I thought of that photograph yesterday when news came through of Martin McGuinness’s passing, and the reaction to it.

In the responses to his death, some were caught in the hurt of the past but some were managing to overcome it. It is impossible to criticise those who lost so much through the violence of which McGuinness was part. But, significantly, some of those who lost the most were among the most generous in their tributes.

Ian Paisley jnr’s phrase yesterday that “we are not judged by where we begin but by where we end up” has a Presbyterian ring to it, but it is a truth that I firmly and intimately recognise.

The reality is that there would have been violence in Northern Ireland with or without a McGuinness, but peace only with him.

He was warm, engaging and witty and, as a hard man, uniquely placed to find the path to peace.

Religious

A deeply religious person, Martin (like Dr Paisley) used to end phone conversations with the words “God bless” – and he meant it. He would be more than aware of the respective ultimate fates of the peacemaker compared with those who wreak division in their own house. He found in Paisley not just a coalition but a soulmate.

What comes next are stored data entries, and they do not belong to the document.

import Summits.AnomalousDissipation.AnomalousDissipation.Theorems.EnsembleRigidityGPTameDefectFloorParityForm
import HarnessLib

/-!
# Tools for stub `stub_gpParityForm2` of line `Sketch` (crux stmt-AnomalousDissipation-17938, `EnsembleRigidity.GPTameDefectFloor`) — the lattice bookkeeping of the `1/12` enstrophy certificate

Pure lattice arithmetic behind the bound `∫ (v ⊗ v) : ∇f_GP ≥ -(1/12) ‖∇v‖²` on the energy space
(file `…ParityForm2.lean`). On the Fourier side `I(u) = 2π Σⱼ Σₖ Re(conj ûⱼ(k - eⱼ) ûⱼ₊₁(k))`; each
term ("edge" `(k - eⱼ, k)` of the lattice `ℤ³`, joining shells `|k - eⱼ|²`, `|k|²` of opposite parity)
is bounded by weighted AM–GM `Re(conj a b) ≥ -(α|a|² + β|b|²)/2`, `αβ ≥ 1`, with a weight
`α = W(p, p')` depending on the shells `n = |p|²` of the coefficient and `n' = |p'|²` of its partner:

* `W = n/2` if `n ≥ 3` (partner pays `2/n`), so that a coefficient of shell `n ≥ 3` is charged
  exactly `n ≤ (π/3) n` by its two edges;
* the `24` edges between shell `1` and shell `2` (the top singular block of the strain of `f_GP`)
  get `(13/25, 25/13)`; edges to the (vanishing) zero mode get `(1/2, 2)`.

The total charge `Σ_p Σ_m C_m(p) |û_m(p)|²` is then compared with the budget `(π/3) Σ_p |p|² ‖û(p)‖²`
(`= (1/12) ‖∇u‖² / π` after the overall factor `π`): pointwise on shells `1` and `≥ 3`
(`form2_shell1`, `form2_shell_ge3`), and on shell `2` after symmetrising `p ↔ -p` (reality of `u`)
and using the divergence-free constraint `p · û(p) = 0`, which on `|p|² = 2` equalises the two
in-plane components (`form2_shell2`; this is where the Leray projection halves the in-plane mass —
the exact treatment of the `1–2` block). `form2_weight_exists` packages the weight with its five
properties, `form2_budget` is the resulting summed inequality for an abstract coefficient family.
References: FMRT 2001, Ch. IV (the form `b`); Constantin–Foias 1988, Ch. 4 (4.33) (Fourier side of `H`).
-/

-- `Summit.<Summit>.<Problem>` is the tree's mandated summit-side namespace (CONVENTIONS §2); single-conjunct summit, duplicate deliberate.
set_option linter.dupNamespace false

noncomputable section

namespace Summit.AnomalousDissipation.AnomalousDissipation.Theorems.EnsembleRigidity.GPTameDefectFloor

open MeasureTheory Filter Topology UnitAddTorus
open scoped InnerProductSpace RealInnerProductSpace ENNReal NNReal
open Literature.Analysis.FunctionSpaces Literature.Analysis.FluidPDE
open Summit.AnomalousDissipation.AnomalousDissipation.Theorems.EnsembleRigidity

/-- Local notation: real vector fields on `T³`. -/
local notation "Vec3" => (UnitAddTorus (Fin 3)) → (EuclideanSpace ℝ (Fin 3))
/-- Local notation: `L²(T³; ℝ³)`. -/
local notation "L2" => (Lp (EuclideanSpace ℝ (Fin 3)) 2 (volume : Measure (UnitAddTorus (Fin 3))))
/-- Local notation: the energy space `H`. -/
local notation "H3" => (Torus.energySpace (Fin 3))

/-! ## The lattice `ℤ³`: squared norms of shifted points -/

/-- `|k ± eⱼ|² = |k|² ± 2kⱼ + 1` on `ℤ³`. [folklore] -/
theorem form2_normSq_shift (k : Fin 3 → ℤ) (j : Fin 3) :
    (∑ i, (k + Pi.single j 1 : Fin 3 → ℤ) i ^ 2) = (∑ i, k i ^ 2) + 2 * k j + 1 ∧
    (∑ i, (k - Pi.single j 1 : Fin 3 → ℤ) i ^ 2) = (∑ i, k i ^ 2) - 2 * k j + 1 := by
  constructor <;> fin_cases j <;> simp [Fin.sum_univ_three] <;> ring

Both are now gone and so, from politics, are a generation of Westminster leaders who understood at first hand the heavy penalty that is visited on all of us from neglect of Northern Ireland. The current prime minister seems totally oblivious of her responsibilities, and her relationship with all of the devolved administrations is, at best, distant.

The post-election talks are stalemated and the omens are not good. The Brexit event is casting its long shadow, like a nuclear winter, over politics. We have to hope that the parties of the North realise that real progress can only come from within.

They should follow the example of Paisley and McGuinness and beat the Lambeg Drum; beat it loud, but together.